Son père, son trône, ses enfants, sa femme, tout cela remontait en lui à l'heure où il bandait son arc. Il se força à faire le vide dans son esprit tandis que ses bras montaient progressivement à hauteur de ses épaules. Calmement, méticuleusement même, il visa. Puis, il ferma les yeux quelques instants. Il les rouvrit et lâcha sa flèche. Celle-ci alla se ficher droit dans le cœur d'un des assaillants qui, comme l'avait prédit Athéna, prit feu. A ce moment, il fit signe à un soldat qui ouvrit les portes de la cité. Une véritable déferlante, animée par un courage gigantesque, sortit alors de Mycènes et se rua à l'attaque. Antar ne mit que quelques secondes à les rejoindre. Sur son magnifique destrier noir, il frappait à droite et à gauche, tentant de pourfendre ses ennemis. Pendant plusieurs minutes, il fit tant de merveilles que l'on eut pu croire que les Mycéniens allaient remporter la victoire.

Pourtant, inlassablement, les assaillants continuaient à tuer. On aurait dit de véritables machines. C'est alors que surgit à toute allure un cavalier juché sur un cheval blanc qui hurlait " Mycènes ! Mycènes ! ". Il ne portait pas de bouclier, juste une épée. Son casque lui cachait une grande partie du visage et Antar n'arrivait pas à distinguer ses traits.
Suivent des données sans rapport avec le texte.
import Literature.Geometry.Riemannian.HeatKernelMeasures
import HarnessLib

/-!
# The heat kernel measures of a family of metrics depend only on the family on `[s, t]`
# (Bamler 2023, §3.7: the metric flow of a Ricci flow given on a compact time interval)

Continuation of `HeatEquationFamily.lean`, `HeatPropagation.lean` and `HeatKernelMeasures.lean`.
For two families `h₁`, `h₂` of Riemannian metrics on a closed manifold `M` (modelled on `ℝᵐ`),
`C^∞` on `M × ℝ`, which AGREE on the time interval `[s, t]`, the heat equations
`∂ᵣ w = Δ_{hᵢ(r)} w` on `M × [s, t]` are literally the same equation, hence:

* `IsHeatSolutionOn.congr_family` — a smooth `h₁`-heat solution on `M × [s, t]` is an `h₂`-heat
  solution there;
* `heatValue_congr_family`, `heatValueC_congr_family` — the heat propagations `(P_{s→t} φ)(x)` of
  smooth and of continuous data coincide (existence for `h₁`, uniqueness for both families,
  Topping 2006, Thm. 3.1.1; the continuous-data propagation is the limit of the same sequence);
* `heatKernelMeasure_congr_family` — the conjugate heat kernel measures `ν_{x,t;s}`
  (Bamler 2020a, §2.3; Bamler 2023, §3.7) of the two families coincide: for `s < t` they are two
  Borel probability measures on the compact metrisable `M` with the same integrals
  `∫ φ dν = (P_{s→t} φ)(x)` of all bounded continuous `φ`
  (`ext_of_forall_integral_eq_of_IsFiniteMeasure`), for `t ≤ s` both are `δ_x`.

Use: the metric flow of a Ricci flow `g` given on `M × [0, T]` (Bamler 2023, §3.7) is assembled
from the heat kernel measures of an arbitrary smooth extension of `g|[0,T]` to all times
(`MetricFamilyExtension.lean`); by this file the measures `ν_{x,t;s}`, `0 ≤ s ≤ t ≤ T`, do not
depend on the chosen extension. Everything is proved; no definitions, no named facts.

## References

* R. H. Bamler, *Compactness theory of the space of super Ricci flows*, Invent. Math. 233 (2023),
  1121–1277, §3.7 (the metric flow associated with a Ricci flow). [Bamler2023]
* R. H. Bamler, *Entropy and heat kernel bounds on a Ricci flow background*, arXiv:2008.07093
  (2020), §2.3 (conjugate heat kernel measures `ν_{x,t;s}`). [Bamler2020Entropy]
* P. Topping, *Lectures on the Ricci flow*, LMS Lecture Note Series 325, CUP 2006, Thm. 3.1.1
  (weak maximum principle, uniqueness). [Topping2006]
-/

noncomputable section

open Bundle Set Function Filter Manifold MeasureTheory Measure TopologicalSpace
open scoped Manifold ContDiff Topology ENNReal NNReal

namespace Literature.Geometry.Riemannian

open Lorentzian Lorentzian.PseudoRiemannianMetric

section Congr

variable {m : ℕ} {H : Type*} [TopologicalSpace H]
  {I : ModelWithCorners ℝ (EuclideanSpace ℝ (Fin m)) H} [I.Boundaryless]
  {M : Type*} [TopologicalSpace M] [ChartedSpace H M] [IsManifold I ∞ M]
  [T2Space M] [CompactSpace M] [SecondCountableTopology M] [MeasurableSpace M] [BorelSpace M]
  {h₁ h₂ : ℝ → PseudoRiemannianMetric I ∞ (EuclideanSpace ℝ (Fin m)) (TangentSpace I : M → Type _)}
  (hh₁ : IsContMDiffFamilyOn ∞ h₁ univ) (hR₁ : ∀ r, (h₁ r).IsRiemannian)
  (hh₂ : IsContMDiffFamilyOn ∞ h₂ univ) (hR₂ : ∀ r, (h₂ r).IsRiemannian)

omit [I.Boundaryless] [T2Space M] [CompactSpace M] [SecondCountableTopology M]
  [MeasurableSpace M] [BorelSpace M] in
/-- **Heat solutions only see the family of metrics on `[s, t]`**: if `h₂ = h₁` on `[s, t]`,
every smooth solution of `∂ᵣ w = Δ_{h₁(r)} w` on `M × [s, t]` solves `∂ᵣ w = Δ_{h₂(r)} w` there
(the two equations coincide on `M × [s, t]`). [folklore] -/
theorem IsHeatSolutionOn.congr_family {w : ℝ → M → ℝ} {s t : ℝ}
    (hw : IsHeatSolutionOn h₁ w s t) (heq : ∀ r ∈ Icc s t, h₂ r = h₁ r) :
    IsHeatSolutionOn h₂ w s t := by
  refine ⟨hw.1, fun r hr x ↦ ?_⟩
  rw [heq r hr]
  exact hw.2 r hr x

include hh₁ hR₁ hR₂ in
/-- **The heat propagation of smooth data only sees the family on `[s, t]`**:
`(P^{h₂}_{s→t} φ)(x) = (P^{h₁}_{s→t} φ)(x)` when `h₂ = h₁` on `[s, t]` — the `h₁`-solution from
`φ` (Friedman 1964, Ch. 3, Thm. 7) is an `h₂`-solution, and the propagation is the value of any
solution (uniqueness, Topping 2006, Thm. 3.1.1); for `t ≤ s` both sides are the junk value `φ x`.
[cite: Topping2006, Thm. 3.1.1 (p. 35)] -/
theorem heatValue_congr_family {s t : ℝ} (heq : ∀ r ∈ Icc s t, h₂ r = h₁ r) (x : M)
    {φ : M → ℝ} (hφ : ContMDiff I 𝓘(ℝ, ℝ) ∞ φ) :
    heatValue h₂ s t x φ = heatValue h₁ s t x φ := by
  rcases le_or_gt t s with hts | hst
  · simp only [heatValue_of_le hts]
  obtain ⟨w, hw, h0⟩ := exists_isHeatSolutionOn hh₁ hR₁ hst hφ
  rw [heatValue_eq hR₂ hst (hw.congr_family heq) h0 x, heatValue_eq hR₁ hst hw h0 x]

include hh₁ hR₁ hR₂ in
/-- **The heat propagation of continuous data only sees the family on `[s, t]`**:
`(P^{h₂}_{s→t} φ)(x) = (P^{h₁}_{s→t} φ)(x)` for continuous `φ` when `h₂ = h₁` on `[s, t]` (both are
the limit of the propagations of the same smooth approximants, which agree term by term by
`heatValue_congr_family`). [folklore] -/
theorem heatValueC_congr_family {s t : ℝ} (heq : ∀ r ∈ Icc s t, h₂ r = h₁ r) (x : M)
    {φ : M → ℝ} (hφ : Continuous φ) :
    heatValueC h₂ s t x φ = heatValueC h₁ s t x φ := by
  have e : (fun n ↦ heatValue h₂ s t x (smoothApprox I φ n)) =
      fun n ↦ heatValue h₁ s t x (smoothApprox I φ n) :=
    funext fun n ↦ heatValue_congr_family hh₁ hR₁ hR₂ heq x (contMDiff_smoothApprox hφ n)
  unfold heatValueC
  rw [e]

/-- **The heat kernel measures only see the family of metrics on `[s, t]`**:
`ν^{h₂}_{x,t;s} = ν^{h₁}_{x,t;s}` when `h₂ = h₁` on `[s, t]`. For `s < t` the two sides are Borel
probability measures on the compact metrisable manifold `M` with the same integrals
`∫ φ dν^{hᵢ}_{x,t;s} = (P^{hᵢ}_{s→t} φ)(x)` of all bounded continuous `φ`
(`integral_heatKernelMeasure`, `heatValueC_congr_family`), hence equal; for `t ≤ s` both are `δ_x`.
In particular the metric flow of a Ricci flow given on `M × [0, T]` (Bamler 2023, §3.7), built
from the heat kernel measures of a smooth extension of the flow to all times, does not depend on
the extension. [cite: Bamler2023, §3.7] -/
theorem heatKernelMeasure_congr_family {s t : ℝ} (heq : ∀ r ∈ Icc s t, h₂ r = h₁ r) (x : M) :
    heatKernelMeasure hh₂ hR₂ t x s = heatKernelMeasure hh₁ hR₁ t x s := by
  rcases le_or_gt t s with hts | hst
  · rw [heatKernelMeasure_of_le hh₂ hR₂ hts, heatKernelMeasure_of_le hh₁ hR₁ hts]
  haveI : MetrizableSpace M := Manifold.metrizableSpace I M
  refine ext_of_forall_integral_eq_of_IsFiniteMeasure fun f ↦ ?_
  rw [integral_heatKernelMeasure hh₂ hR₂ hst x f.continuous,
    integral_heatKernelMeasure hh₁ hR₁ hst x f.continuous]
  exact heatValueC_congr_family hh₁ hR₁ hR₂ heq x f.continuous

end Congr

end Literature.Geometry.Riemannian

end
Toutefois, en le voyant, le Roi ne put s'empêcher de se dire " Allons, encore un brave qui va tomber… "
Il suivit quelques instants le chevalier blanc et s'aperçut que son ardeur au combat avait pour effet de remobiliser ses hommes. Du coup, il reprit lui aussi vigueur.

Du haut de la colline qui surplombait Mycènes, les sept Généraux des Mers assistaient, presque impassibles, à la bataille qui faisait rage dans la plaine.
L'issue du combat ne faisant guère de doutes, ils suivaient les évènements d'un air plutôt distrait. Toutefois, ils changèrent tous d'attitude lorsque le chevalier blanc apparut. Très vite, Harchissa se tourna, incrédule, vers Denby.

- Tu as senti ?
- Oui. Cet homme possède un cosmos très puissant, mais manifestement il n'a pas encore appris à le faire exploser, sans quoi il ne se servirait pas de cette ridicule épée.
- C'est certain. Mais sa puissance, même en deçà de ce qu'il peut exprimer, peut faire pencher la balance en faveur des Mycéniens.
- Et alors, quelle importance ? Regarde, ils sont à peine un millier. Même s'ils remportent cette bataille, ils ne seront de toute façon pas en état de nous affronter.
- Quand même, j'ai bien envie de me charger de cet homme.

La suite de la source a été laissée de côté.